Le debo especial agradecimiento a mi agente literario, John Thurley, cuya fe, confianza y consejos fueron para mí una constante fuente de nuevos estímulos y fortaleza. A Joanna Goldsworthy y al equipo de la editorial Victor Gollancz por su gran apoyo y por haber tenido la fe y el valor de aceptar la empresa de publicar este libro.

Debo mencionar de modo especial a David Summerscale, que me enseñó inglés en Charterhouse y que, probablemente sin saberlo, me dio confianza para empezar a escribir.

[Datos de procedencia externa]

import Literature.Analysis.FluidPDE.LocalLerayWeakTrace
import Literature.Analysis.FluidPDE.LocalEnergyTimeCompactness
import HarnessLib

/-!
# The weakly continuous representative of a distributional Navier–Stokes solution with
# uniformly local energy on the slab `(0, ∞) × ℝ³`, and equicontinuity of the pairings

Analysis/FluidPDE proof file (theorems only: no definitions, no named facts), second of three
files on the inline proof path of the named fact
`Literature.Analysis.FluidPDE.localLeray_limit_isLocalLeraySolution` (**Lim**,
`LocalLerayLimitingProcedure.lean`; Jia–Šverák 2013, proof of Thm. 1: "`u^k(·,t) ⇀ u(·,t)` in
`L²(B₁(x₀))` for every `t`"; Lemarié-Rieusset 2016, p. 571: "`v_∞ ∈ 𝒞([0,1], H^{-3/2}_uloc)` and,
for every `t`, `v_∞(t,.)` is the weak* limit of `v_{n_k}(t,.)`"; Seregin 2014, (7.3.8), (B.4.10)).
The limit `U` handed over by Rusin–Šverák's Prop. 2.2 is only a distributional (suitable weak)
solution on the open slab with a.e.-in-time uniformly local energy bounds; the conclusion of
**Lim** asks for a representative `U'` (equal to `U` at a.e. time) which is weakly continuous on
`(0, ∞)` and whose pairings at every `t₀ > 0` are the limits of the essential traces of the
approximants. This file proves the time-wise tools, for a distributional solution `(U, P)` on
`(0,∞) × ℝ³` with `∫_{B(x₀,1)} |U(t)|² ≤ A(S)` for a.e. `t ∈ (0,S)`, all `x₀`, all `S`:

* `exists_weak_trace` — at every `T > 0` a measurable field `U_T ∈ L²_loc` with
  `∫⟪U(t), φ⟫ → ∫⟪U_T, φ⟫` along a.e. `t → T` for all test fields (Kang–Miura–Tsai 2021, remark
  after Def. 3.1; copy of `IsLocalLeraySolution.exists_weak_trace`, `LocalLerayWeakTrace.lean`, for
  the raw hypotheses);
* `continuousOn_limUnder_pairing` — the essential limits `t ↦ lim_{s→t, a.e.} ∫⟪U(s), η⟫` are
  continuous on `(0,∞)` and agree with the pairing a.e. (du Bois-Reymond on every interval,
  `exists_continuousOn_version_Ioo`, which also records the increment `V t − V s = ∫ₛᵗ f_η`);
* `exists_weaklyContinuous_representative` — **the weakly continuous representative**: `U'` with
  `U'(t) = U(t)` for a.e. `t > 0`, measurable slices with the every-time bound `A(T)` (`t < T`,
  `A` monotone), `∫⟪U(s), η⟫ → ∫⟪U'(t), η⟫` along a.e. `s → t` at every `t > 0`, and
  `t ↦ ∫⟪U'(t), η⟫` continuous on `(0,∞)` (Seregin 2014, (7.3.6), (7.3.8); Temam 1977, Ch. III,
  Lemma 1.4);
* `exists_modulus_slab` — **equicontinuity of the versions of the pairings, uniformly over
  distributional solutions on the slab** with a common a.e. unit-ball bound `C` on `(0,T)` and a
  common pressure bound `∫₀ᵀ∫_{B(0,R)} |π|^{3/2} ≤ D`: `|V t − V s| ≤ K (t − s)^{1/3}`, `K`
  depending only on `ν, T, C, D, R, η` (Seregin 2014, (B.4.4), (B.4.10); copies of
  `IsLocalEnergySolutionOn.lintegral_enorm_pairingFlux_le`, `strip_lintegral_bounds`,
  `abs_integral_inner_sub_le_core` of `LocalEnergyTimeCompactness.lean` with a.e.-in-time bounds);
* tools: unit-ball bounds of weak limits by duality (`lintegral_unitBall_le_of_tendsto_pairing`),
  Lipschitz dependence of pairings on the test field (`abs_integral_inner_sub_le_of_bound`).

## Mathlib / tree search

Tree (all proved, reused): `IsDistributionalNSSolutionOn.exists_tendsto_pairing_nhds_inf_ae`,
`setIntegral_deriv_mul_pairing_add_eq_zero_slab`, `integrableOn_pairing_slab`,
`integrable_pairing_strip` (`LocalLerayPairingContinuity`); `exists_ae_eq_const_add_primitive`,
`exists_bounds_of_isTestFunctionOn` (`NSSliceTimePairing`); `nhds_inf_ae_neBot`,
`dense_span_testField_classes`, `isTestFunctionOn_smul_top`, `inner_eq_integral_of_ae_eq`,
`ae_eq_on_ball_of_forall_test_pairing_eq` (`LocalLerayWeakTrace`);
`exists_forall_tendsto_inner_of_dense_span` (`WeakSolutionWeakContinuity`);
`exists_dense_seq_isTestFunctionOn`, `abs_integral_inner_le_sqrt_mul_of_ball_bound`,
`ae_aestronglyMeasurable_slice_of_uncurry`, `pairingFlux`, `enorm_gaugedFlux_le`,
`linear_add_rpow_third_le` (`LocalEnergyTimeCompactness`); `eLpNorm_two_le_of_forall_isTestFunctionOn`
(`NSSereginMildCompactness`); `Seregin2014Limit.exists_cover_const` (`LocalEnergyLimitBounds`);
`integrable_inner_of_locallyIntegrable_of_hasCompactSupport` (`WeakGradientIBP`). No weakly
continuous representative for the raw slab class existed (`lean search 'weaklyContinuous'`: only
`exists_strictMono_weaklyContinuous_representative`, for sequences of `IsLocalEnergySolutionOn`).
Mathlib: `Filter.Tendsto.limUnder_eq`, `exists_mem_Ico_zpow`, `measurableSet_toMeasurable`,
`exists_rat_btwn`, `Measure.restrict_congr_set`.

## References

* K. Kang, H. Miura, T.-P. Tsai, IMRN 2021 = arXiv:1812.10509, §3: Def. 3.1 (6) and the remark
  after Def. 3.1, Lemma 3.4. [KangMiuraTsai2020]
* G. Seregin, *Lecture Notes on Regularity Theory for the Navier–Stokes Equations* (2014),
  doi:10.1142/9314: Ch. 7 (7.3.6), (7.3.8) (PDF pp. 135–136); App. B §B.4 (B.4.4), (B.4.9),
  (B.4.10) (PDF pp. 160–162). [Seregin2014]
* P. G. Lemarié-Rieusset, *The Navier–Stokes Problem in the 21st Century* (2016),
  doi:10.1201/b19556, p. 568 and proof of Thm. 15.5, p. 571. [LemarieRieusset2016]
* R. Temam, *Navier–Stokes Equations* (1977), Ch. III, Lemmas 1.1, 1.4.
* J. C. Robinson, J. L. Rodrigo, W. Sadowski, *The three-dimensional Navier–Stokes equations*
  (2016), Lemma 13.8.
-/

noncomputable section

open MeasureTheory TopologicalSpace Set Function Filter Metric
open _root_.Topology
open scoped ENNReal NNReal RealInnerProductSpace Laplacian

namespace Literature.Analysis.FluidPDE

namespace LocalLerayLimit

section Trace

variable {ν : ℝ} {U : ℝ → (EuclideanSpace ℝ (Fin 3)) → (EuclideanSpace ℝ (Fin 3))} {P : ℝ → (EuclideanSpace ℝ (Fin 3)) → ℝ} {A : ℝ → ℝ≥0}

Son muchas las personas que me han ayudado en mis investigaciones, directa e indirectamente, y es a ellas a quienes se debe la mayor parte de la autenticidad de este libro. La lista es muy larga, pues fueron muchos los que me dieron incluso más de lo que yo les pedí: en especial a Canon Domonic Walker, O.G.S.; al reverendo David Gutsell; al reverendo Jim Mynors, al equipo del College of Psychic Studies; al reverendo Gerald Shaw, capellán del hospital de Broadmoor; a Tim Parker, de St. Cuthmans Wines; a Peter Hall, de Breaky Bottom; a Renee-Jean Wilkin; a Peter Lee; a Jim Sitford; a mi secretaria Pegy Fletcher, y a mi esposa Georgina por su infinita paciencia y sus ánimos.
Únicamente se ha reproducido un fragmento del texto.